Is your City Hall sinking?

Gabrielle Gurley's article Municipal Meltdown, in the Fall issue of CommonWealth, is both fascinating and scary, and we've been getting a lot of reaction to the idea that cities and towns are facing a moment of reckoning (cut spending or raise taxes?). Check out the latest comments, both thoughtful and provocative, on our main Web site. To give you a taste of the discussion, here are a couple of points from anti-tax activist Barbara Anderson:

Home rule is a nice tradition but it needs 21st-century adjustment to allow more regionalization. Collective bargaining is a 19th-century anachronism and should be abolished...

And on public education:

Maintenance should be encouraged and new buildings should forego architects, instead using basic blueprints labeled "school."

Presumably, Anderson has in mind something a bit more elaborate than this.

December 04, 2007

The geography of job insecurity

The Boston Globe's Adrian Walker writes today on the slow progress in creating pilot schools in Boston. Part of the resisistance comes from teachers' union members:

To their supporters, pilot schools are laboratories for fresh educational ideas that eventually can be applied to traditional schools. The union says it supports pilot schools in theory, but clearly it cannot buy into an educational idea that involves tossing union protections out the window.

"You can be removed from the building you've been teaching in for 15 years, and moved to the other side of the city," said Stephen Crawford, a BTU spokesman. "That's just one of the collective bargaining rights teachers sacrifice."

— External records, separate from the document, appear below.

import Literature.MathematicalPhysics.QuantumFieldTheory.Balaban1983to89.B10Eq69Concrete

/-!
# `Balaban1983to89.B10Eq70Concrete` — T. Bałaban, *Ultraviolet stability of three-dimensional lattice pure gauge
# field theories*, Commun. Math. Phys. **102** (1985) 255–275 [Balaban1985UV3]: (69) p. 273 for the paper's groups
# `U(N)`, `SU(N) ⊂ M_N(ℂ)`, and (70) p. 273 ("Squaring both sides": `|V_j(∂p′) − 1|² < Σ_{x∈B^j(x₀)} L^{−j} Σ_{p⊂(p′)_x}
# |U_k(∂p) − 1|² + O(1)(g_jp(g_j))³ ≤ …`) up to the trace identity of (11), PROVED for the concrete average (43) of [4]

statement-level skeleton of published theorems with citation tags; proofs where landed; nothing here is a claim
about the Yang–Mills mass gap

PDF held: `paper:balaban1985-cmp102-uv-stability-3d` (journal page = PDF page + 254); p. 273 (PDF 19) read from the
render `b2b-balaban-ref1/pages/1985-cmp102-uv-stability-3d/…-p019-x2.png` as an image.  "[4]" = [Balaban1985Averaging].

WHAT IS REPRODUCED (mega-formalization `lit-balaban`, Phase-2 proof seat `p29`).  Row `B10.Eq69`: the instances of
`B10Eq69Concrete.eq69_at`/`eq69_concrete` for the paper's groups — `eq69_unitaryUnits` (unitary group of a C⋆-algebra),
`eq69_unitaryGroup` (`G = U(N) ⊂ M_N(ℂ)`, operator norm (19) of [4]), `eq69_specialUnitary` (`G = SU(N)`, one
`G`-dependent smallness `N·32(d+1)(d+4)L²α₀ < π`; Theorem 1 p. 257: "a semi-simple compact Lie group `G`").
Row `B10.Eq70`.  THE PRINTED TEXT (p. 273, verbatim): *"Squaring both sides of the above inequality and using (67)
yields `|V_j(∂p′) − 1|² < Σ_{x∈B^j(x₀)} L^{−j} Σ_{p⊂(p′)_x} |U_k(∂p) − 1|² + O(1)(g_jp(g_j))³ ≤ 2 Σ_{p⊂Δ′} L^j[1 −
Re tr U_k(∂p)] + O(1)(g_jp(g_j))³`, (70) where `Δ′ = B^j(x₀) ∪ B^j(y₀) ∪ B^j(z₀) ∪ B^j(w₀)`."*  Here ((67) `Ū_k^j = V_j`
is a renaming), under the hypotheses of `B10Eq69Concrete.eq69_at`:
* `eq70_first_at` — `|Ū^j(∂p′) − 1|² ≤ Σ_{x∈B^j(x₀)} L^{(2−d)j} Σ_{p⊂(p′)_x} |U(∂p) − 1|² + (2α₀R + R²)`, `R = (16/3)C₀α₀²`:
  the printed weight `L^{−j}` is `L^{(2−d)j}` at `d = 3` (block weight `L^{−dj}` of (69) × the `L^{2j}` fine plaquettes of
  a big plaquette, Cauchy–Schwarz twice: `transSum_sq_le`, tacit in print, cell GAPS C-B10-2), and the printed
  `O(1)(g_jp(g_j))³` is EXPLICIT: `2α₀R + R² = (32/3)C₀α₀³ + (256/9)C₀²α₀⁴`, `α₀ = O(1)g_jp(g_j)` the constant of (68)
  (`transSum_le_of_pdev`: the sum (69) is `≤ α₀`; squaring pattern = the tree's `B10.eq70_sq_step`);
* `transSumSq_le_region`, `eq70_region_at` — the COUNT behind the second inequality: each fine plaquette of `Δ′` lies
  in at most `L^{2j}` translates `(p′)_x`, so the first sum is `≤ L^{(4−d)j} Σ_{p⊂Δ′} |U(∂p) − 1|²` (print, `d = 3`: the
  factor `L^j`; `regionSumSq` = the sum over the unit plaquettes in the orientation of `p′` contained in `Δ′`) — (70)
  up to the trace identity `|U − 1|² = 2[1 − Re tr U]` of (11);
* `eq70_first_unitaryGroup`, `eq70_first_specialUnitary` — the first inequality for `U(N)`, `SU(N)`.
MODEL NOTES.  (M1)–(M5) of `B10Eq69Concrete` apply verbatim (general `d`; identifications; (68) global on `ηℤ^d`;
`≤` for `<`; explicit constants).  (M6) NORM: `|·|` is the norm of the ambient complete normed algebra — for `M_N(ℂ)`
the operator norm (19) of [4] (scope `Matrix.Norms.L2Operator`), as in every B7/B10 file of the tree; the last step
of (70), `|U − 1|² = 2[1 − Re tr U]`, is the trace normalization (11) p. 258 (row B10.Eq11, «normalized-HS reading»)
and is NOT made here (for the operator norm it holds with a factor `N`); (71) is not touched (`B10.eq71_arith`).
Unit `lit-balaban-p29` (Phase-2 proof seat p29, gen 4); HOME `run/shared/lean/pub/lit-balaban/`.
-/

noncomputable section

open scoped BigOperators
open NormedSpace Finset

namespace Literature.MathematicalPhysics.QuantumFieldTheory.Balaban1983to89.B10Eq70Concrete

open B7Prop1Explicit B7Prop2Explicit B7Prop2SpecialUnitary B7Eq50Linear B10Eq69Concrete MatrixLog

export B7Prop1Explicit (Site) -- the `ℤ^d` sites (the torus `Site` of `Setup.lean` would shadow them)

variable {d : ℕ}

/-! ## §1 (69) for the paper's gauge groups: `U(N)` and `SU(N) ⊂ M_N(ℂ)` with the operator norm -/

/-- `2α₀ ≤ c₂′ = 1/(512(d+1)(d+4)L²)` gives the closure-radius smallness `32(d+1)(d+4)L²α₀ ≤ 1/4`. [folklore] -/
private theorem radius_quarter {L : ℕ} (hL : 2 ≤ L) {α₀ : ℝ} (hα2 : 2 * α₀ ≤ c2' d L) :
    32 * ((d : ℝ) + 1) * (d + 4) * (L : ℝ) ^ 2 * α₀ ≤ 1 / 4 := by
  have hL1 : (1 : ℝ) ≤ L := by exact_mod_cast le_trans (by norm_num) hL
  have hpos : (0 : ℝ) < 512 * ((d : ℝ) + 1) * (d + 4) * (L : ℝ) ^ 2 := by positivity
  have h1 : 2 * α₀ ≤ 1 / (512 * ((d : ℝ) + 1) * (d + 4) * (L : ℝ) ^ 2) := hα2
  rw [le_div_iff₀ hpos] at h1
  linarith

section Unitary

variable {𝔸 : Type*} [CStarAlgebra 𝔸] [Nontrivial 𝔸]

/-- **B10 (69) for unitary configurations** (`G` = the unitary group of a non-trivial C⋆-algebra;
`B7Prop2Explicit.avgClosed_unitaryUnits`). [cite: Balaban1985UV3, (68)–(69) p.273] -/
theorem eq69_unitaryUnits (L : ℕ) (hL : 2 ≤ L) (j : ℕ) (V : Site d → Fin d → 𝔸ˣ)
    (hV : ∀ x κ, V x κ ∈ unitaryUnits 𝔸) {α₀ : ℝ} (hα : 0 < α₀) (hα3 : C0 d * α₀ ≤ 1 / 3)
    (hα2 : 2 * α₀ ≤ c2' d L) (h68 : pdev V < α₀ * (((L : ℝ) ^ j)⁻¹) ^ 2) (z : Site d) {μ ν : Fin d}
    (hμν : μ ≠ ν) :
    ‖((hol (avgIter L V j) z (plaqWord μ ν) : 𝔸ˣ) : 𝔸) - 1‖
      ≤ transSum L V μ ν j z + 16 / 3 * C0 d * α₀ ^ 2 :=
  eq69_concrete L hL (avgClosed_unitaryUnits d L) j V hV hα hα3 hα2 h68 z hμν

end Unitary

section Matrices

open scoped Matrix.Norms.L2Operator

/-- **B10 (69) for `G = U(N)`, `N ≥ 1`, operator norm (19) of [4].** [cite: Balaban1985UV3, (68)–(69) p.273] -/
theorem eq69_unitaryGroup (N : ℕ) [NeZero N] (L : ℕ) (hL : 2 ≤ L) (j : ℕ)
    (V : Site d → Fin d → (Matrix (Fin N) (Fin N) ℂ)ˣ)
    (hV : ∀ x κ, V x κ ∈ unitaryUnits (Matrix (Fin N) (Fin N) ℂ)) {α₀ : ℝ} (hα : 0 < α₀)
    (hα3 : C0 d * α₀ ≤ 1 / 3) (hα2 : 2 * α₀ ≤ c2' d L) (h68 : pdev V < α₀ * (((L : ℝ) ^ j)⁻¹) ^ 2)
    (z : Site d) {μ ν : Fin d} (hμν : μ ≠ ν) :
    ‖((hol (avgIter L V j) z (plaqWord μ ν) : (Matrix (Fin N) (Fin N) ℂ)ˣ) : Matrix (Fin N) (Fin N) ℂ) - 1‖
      ≤ transSum L V μ ν j z + 16 / 3 * C0 d * α₀ ^ 2 := by
  letI : CStarAlgebra (Matrix (Fin N) (Fin N) ℂ) := {}
  exact eq69_concrete L hL (avgClosed_unitaryUnits d L) j V hV hα hα3 hα2 h68 z hμν

variable {n : Type*} [Fintype n] [DecidableEq n] [Nonempty n]
import Mathlib
import Summits.Ventures.PercRepro2.CoinChainMixLsm
import Summits.Ventures.PercRepro2.CoinChainWorld1
import Summits.Ventures.PercRepro2.CoinChainMixedCentre

/-!
# The world-1 gate of the AND-switch chain centred at two different chain `R`-means
(blind cell PercRepro2, night-2 g22; proofs/NIGHT2-DARC.md §62)

`chain_world1_mixed_nonneg`: for the chain `R_ρ = ν · chainMix ent ent' ρ c d` and its world-1
gate `G₁ = ν · chainMix ent ent' 1 c d'`, and ANY two coin probabilities `ρ₁, ρ₂ ∈ [0, 1]`, the
cleared functional of `G₁` with the `x`-centre from `R_{ρ₁}` and the `y`-centre from `R_{ρ₂}` is
nonnegative (nonnegative increasing markers) — `gate_functional_nonneg_mixed` with the entry set
`ent ∪ ent'`: `mixture_lsm` for the three laws, `chain_cross_holley` at `ρ₁` and at `ρ₂` for the
two Holley comparisons, `chainMix_of_not_meet` for the equalities off the entries.  At
`ρ₁ = ρ₂ = ρ` this is `chain_world1_nonneg` (for general markers); at `(ρ₁, ρ₂) = (1, 0)` and
`(0, 1)` it is the two mixed terms `U(1,0,1)`, `U(0,1,1)` of the Bernstein form of the chain's
cubic `T(ρ)` (§62.2).
-/

namespace Summit.Ventures.PercRepro2.Coin

open Classical

section MixedChain

variable {V : Type*} [DecidableEq V] {R : Type*} [Field R] [LinearOrder R] [IsStrictOrderedRing R]

/-- **THE WORLD-1 GATE OF THE CHAIN CENTRED AT TWO DIFFERENT CHAIN `R`-MEANS.** For the AND-switch
chain (`R_ρ = ν · chainMix ent ent' ρ c d`, world-1 gate `G₁ = ν · chainMix ent ent' 1 c d'`) and
any two coin probabilities `ρ₁, ρ₂ ∈ [0, 1]`, the cleared functional of the world-1 gate with the
`x`-centre taken from `R_{ρ₁}` and the `y`-centre from `R_{ρ₂}` is nonnegative, for every pair of
nonnegative increasing markers — `gate_functional_nonneg_mixed` with the entry set `ent ∪ ent'`
(`mixture_lsm` three times, `chain_cross_holley` twice, `chainMix_of_not_meet`). -/
theorem chain_world1_mixed_nonneg (U ent ent' : Finset V) (ν c d d' : Finset V → R)
    (ρ₁ ρ₂ : R) (hρ₁0 : 0 ≤ ρ₁) (hρ₁1 : ρ₁ ≤ 1) (hρ₂0 : 0 ≤ ρ₂) (hρ₂1 : ρ₂ ≤ 1)
    (hν0 : ∀ W, 0 ≤ ν W)
    (hν : ∀ s ⊆ U, ∀ t ⊆ U, ν s * ν t ≤ ν (s ∩ t) * ν (s ∪ t))
    (hc0 : ∀ W, 0 ≤ c W) (hd0 : ∀ W, 0 ≤ d W) (hd'0 : ∀ W, 0 ≤ d' W)
    (hdc : ∀ W, d W ≤ c W) (hd'c : ∀ W, d' W ≤ c W)
    (hcc : ∀ s t, c s * c t ≤ c (s ∩ t) * c (s ∪ t))
    (hdd : ∀ s t, d s * d t ≤ d (s ∩ t) * d (s ∪ t))
    (hd'd' : ∀ s t, d' s * d' t ≤ d' (s ∩ t) * d' (s ∪ t))
    (hcd : ∀ s t, c s * d t ≤ c (s ∩ t) * d (s ∪ t))
    (hcd' : ∀ s t, c s * d' t ≤ c (s ∩ t) * d' (s ∪ t))
    (hdd' : ∀ s t, d s * d' t ≤ d (s ∩ t) * d' (s ∪ t))
    (hratio : ∀ s t, s ⊆ t → d s * c t ≤ c s * d t)
    (hratio' : ∀ s t, s ⊆ t → d' s * c t ≤ c s * d' t)
    (x y : Finset V → R) (hx0 : ∀ W, 0 ≤ x W) (hy0 : ∀ W, 0 ≤ y W)
    (hxm : ∀ s t, x s ≤ x (s ∪ t)) (hym : ∀ s t, y s ≤ y (s ∪ t)) :
    0 ≤ (∑ W ∈ U.powerset, ν W * chainMix ent ent' ρ₁ c d W) *
          (∑ W ∈ U.powerset, ν W * chainMix ent ent' ρ₂ c d W) *
          (∑ W ∈ U.powerset, ν W * chainMix ent ent' 1 c d' W * (x W * y W))
        - (∑ W ∈ U.powerset, ν W * chainMix ent ent' ρ₁ c d W) *
          (∑ W ∈ U.powerset, ν W * chainMix ent ent' ρ₂ c d W * y W) *
          (∑ W ∈ U.powerset, ν W * chainMix ent ent' 1 c d' W * x W)
        - (∑ W ∈ U.powerset, ν W * chainMix ent ent' ρ₂ c d W) *
          (∑ W ∈ U.powerset, ν W * chainMix ent ent' ρ₁ c d W * x W) *
          (∑ W ∈ U.powerset, ν W * chainMix ent ent' 1 c d' W * y W)
        + (∑ W ∈ U.powerset, ν W * chainMix ent ent' ρ₁ c d W * x W) *
          (∑ W ∈ U.powerset, ν W * chainMix ent ent' ρ₂ c d W * y W) *
          (∑ W ∈ U.powerset, ν W * chainMix ent ent' 1 c d' W) := by
  set Gx : Finset V → R := fun W => ν W * chainMix ent ent' ρ₁ c d W with hGxdef
  set Gy : Finset V → R := fun W => ν W * chainMix ent ent' ρ₂ c d W with hGydef
  set G' : Finset V → R := fun W => ν W * chainMix ent ent' 1 c d' W with hG'def
  have hmx0 : ∀ W, 0 ≤ chainMix ent ent' ρ₁ c d W := chainMix_nonneg ent ent' hρ₁0 hρ₁1 hc0 hd0
  have hmy0 : ∀ W, 0 ≤ chainMix ent ent' ρ₂ c d W := chainMix_nonneg ent ent' hρ₂0 hρ₂1 hc0 hd0
  have hm'0 : ∀ W, 0 ≤ chainMix ent ent' 1 c d' W :=
    chainMix_nonneg ent ent' (by norm_num) (le_refl 1) hc0 hd'0
  have hGx0 : ∀ W, 0 ≤ Gx W := fun W => mul_nonneg (hν0 W) (hmx0 W)
  have hGy0 : ∀ W, 0 ≤ Gy W := fun W => mul_nonneg (hν0 W) (hmy0 W)
  have hG'0 : ∀ W, 0 ≤ G' W := fun W => mul_nonneg (hν0 W) (hm'0 W)
  have hmixx := mixture_lsm ent ent' ρ₁ hρ₁0 hρ₁1 c d hc0 hd0 hdc hcc hdd hcd hratio
  have hmixy := mixture_lsm ent ent' ρ₂ hρ₂0 hρ₂1 c d hc0 hd0 hdc hcc hdd hcd hratio
  have hmix' := mixture_lsm ent ent' 1 (by norm_num) (le_refl 1) c d' hc0 hd'0 hd'c hcc hd'd' hcd'
    hratio'
  have wLLx : ∀ s ⊆ U, ∀ t ⊆ U, Gx s * Gx t ≤ Gx (s ∩ t) * Gx (s ∪ t) := by
    intro s hs t ht
    simp only [hGxdef]
    calc ν s * chainMix ent ent' ρ₁ c d s * (ν t * chainMix ent ent' ρ₁ c d t)
        = (ν s * ν t) * (chainMix ent ent' ρ₁ c d s * chainMix ent ent' ρ₁ c d t) := by ring
      _ ≤ (ν (s ∩ t) * ν (s ∪ t)) *
            (chainMix ent ent' ρ₁ c d (s ∩ t) * chainMix ent ent' ρ₁ c d (s ∪ t)) :=
          mul_le_mul (hν s hs t ht) (hmixx s t) (mul_nonneg (hmx0 _) (hmx0 _))
            (mul_nonneg (hν0 _) (hν0 _))
      _ = _ := by ring
  have wLLy : ∀ s ⊆ U, ∀ t ⊆ U, Gy s * Gy t ≤ Gy (s ∩ t) * Gy (s ∪ t) := by
    intro s hs t ht
    simp only [hGydef]
    calc ν s * chainMix ent ent' ρ₂ c d s * (ν t * chainMix ent ent' ρ₂ c d t)
        = (ν s * ν t) * (chainMix ent ent' ρ₂ c d s * chainMix ent ent' ρ₂ c d t) := by ring
      _ ≤ (ν (s ∩ t) * ν (s ∪ t)) *
            (chainMix ent ent' ρ₂ c d (s ∩ t) * chainMix ent ent' ρ₂ c d (s ∪ t)) :=
          mul_le_mul (hν s hs t ht) (hmixy s t) (mul_nonneg (hmy0 _) (hmy0 _))
            (mul_nonneg (hν0 _) (hν0 _))
      _ = _ := by ring
  have wMM : ∀ s ⊆ U, ∀ t ⊆ U, G' s * G' t ≤ G' (s ∩ t) * G' (s ∪ t) := by
    intro s hs t ht
    simp only [hG'def]
    calc ν s * chainMix ent ent' 1 c d' s * (ν t * chainMix ent ent' 1 c d' t)
        = (ν s * ν t) * (chainMix ent ent' 1 c d' s * chainMix ent ent' 1 c d' t) := by ring
      _ ≤ (ν (s ∩ t) * ν (s ∪ t)) *
            (chainMix ent ent' 1 c d' (s ∩ t) * chainMix ent ent' 1 c d' (s ∪ t)) :=
          mul_le_mul (hν s hs t ht) (hmix' s t) (mul_nonneg (hm'0 _) (hm'0 _))
            (mul_nonneg (hν0 _) (hν0 _))
      _ = _ := by ring
  have wMLx : ∀ s ⊆ U, ∀ t ⊆ U, (∃ r ∈ ent ∪ ent', r ∈ s) →
      G' s * Gx t ≤ Gx (s ∩ t) * G' (s ∪ t) := by
    intro s hs t ht hse
    have hsu : ∃ r ∈ ent ∪ ent', r ∈ s ∪ t := by
      obtain ⟨r, hr, hrs⟩ := hse; exact ⟨r, hr, Finset.mem_union_left _ hrs⟩
    simp only [hGxdef, hG'def]
    rw [chainMix_one_of_meet ent ent' c d' hse, chainMix_one_of_meet ent ent' c d' hsu]
    calc ν s * d' s * (ν t * chainMix ent ent' ρ₁ c d t)
        = (ν s * ν t) * (d' s * chainMix ent ent' ρ₁ c d t) := by ring
      _ ≤ (ν (s ∩ t) * ν (s ∪ t)) * (chainMix ent ent' ρ₁ c d (s ∩ t) * d' (s ∪ t)) :=
          mul_le_mul (hν s hs t ht)
            (chain_cross_holley ent ent' ρ₁ hρ₁0 hρ₁1 c d d' hdc hcd' hdd' hd'0 s t)
            (mul_nonneg (hd'0 _) (hmx0 _)) (mul_nonneg (hν0 _) (hν0 _))
      _ = _ := by ring
  have wMLy : ∀ s ⊆ U, ∀ t ⊆ U, (∃ r ∈ ent ∪ ent', r ∈ s) →
      G' s * Gy t ≤ Gy (s ∩ t) * G' (s ∪ t) := by
    intro s hs t ht hse
    have hsu : ∃ r ∈ ent ∪ ent', r ∈ s ∪ t := by
      obtain ⟨r, hr, hrs⟩ := hse; exact ⟨r, hr, Finset.mem_union_left _ hrs⟩
    simp only [hGydef, hG'def]
    rw [chainMix_one_of_meet ent ent' c d' hse, chainMix_one_of_meet ent ent' c d' hsu]
    calc ν s * d' s * (ν t * chainMix ent ent' ρ₂ c d t)
        = (ν s * ν t) * (d' s * chainMix ent ent' ρ₂ c d t) := by ring
      _ ≤ (ν (s ∩ t) * ν (s ∪ t)) * (chainMix ent ent' ρ₂ c d (s ∩ t) * d' (s ∪ t)) :=
          mul_le_mul (hν s hs t ht)
            (chain_cross_holley ent ent' ρ₂ hρ₂0 hρ₂1 c d d' hdc hcd' hdd' hd'0 s t)
            (mul_nonneg (hd'0 _) (hmy0 _)) (mul_nonneg (hν0 _) (hν0 _))
      _ = _ := by ring
  have hno : ∀ W : Finset V, W ∩ (ent ∪ ent') = ∅ → ¬ ∃ r ∈ ent ∪ ent', r ∈ W := by
    intro W hW
    rintro ⟨r, hr, hrW⟩
    have : r ∈ W ∩ (ent ∪ ent') := Finset.mem_inter.mpr ⟨hrW, hr⟩
    rw [hW] at this
    exact Finset.notMem_empty r this
  have hIx : ∀ W, W ∩ (ent ∪ ent') = ∅ → G' W = Gx W := by
    intro W hW
    simp only [hGxdef, hG'def]
    rw [chainMix_of_not_meet ent ent' ρ₁ c d (hno W hW), chainMix_of_not_meet ent ent' 1 c d' (hno W hW)]
  have hIy : ∀ W, W ∩ (ent ∪ ent') = ∅ → G' W = Gy W := by
    intro W hW
    simp only [hGydef, hG'def]
    rw [chainMix_of_not_meet ent ent' ρ₂ c d (hno W hW), chainMix_of_not_meet ent ent' 1 c d' (hno W hW)]
  exact gate_functional_nonneg_mixed U (ent ∪ ent') Gx Gy G' x y hGx0 hGy0 hG'0 hx0 hy0 hxm hym
    wLLx wLLy wMM wMLx wMLy hIx hIy

end MixedChain

end Summit.Ventures.PercRepro2.Coin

Crawford's concern is understandable but also a bit disorienting, since we've become accustomed to reading about people afraid that their jobs are going to move to the other side of the country, if not the world. Another example of how everyone has a different perspective in a global economy.

December 03, 2007

The Snowmeister factor

Correspondent Chris V. asks:

If you have not done an article yet on how the moving of the primaries to Super Tuesday in February could lead to weather deciding who the nominees are, now might be the time.  Even if the primaries go on despite a snowstorm, doesn't that change who votes?  A smaller percentage of the elderly and poor, more suburbanites with SUV's? 

Here are the high and low temperatures for February 5, 2007. Note that it never went above 2 degrees in Obama's home base of Chicago, and it stayed below freezing practically everywhere in Connecticut, Massachusetts, New Jersey, and New York (Clinton and Giuliani's home state). Among the big states that will vote next February 5, California had the mildest weather. In 2004, Super Tuesday was on first Tuesday in March; you can see the a noticable difference on March 5, 2007, when it thawed to the 40s in most of the Northeast Corridor and hit 31 in Chicago.

Among Democrats, Clinton has been strongest among older voters who may not get out in bad weather; then again, it's still up in the air whether Obama's younger supporters will turn out in any weather. In the Republican race, the question is whether a low turnout will help the candidate with the most committed voters -- and they may be the strong conservatives who prefer Huckabee or Romney over Giuliani.

As is often the case, it all may come down to money. The best-financed candidates may be better to get people to the polls in inclement weather, and to remind people that they're supposed to pick presidential nominees before Valentine's Day.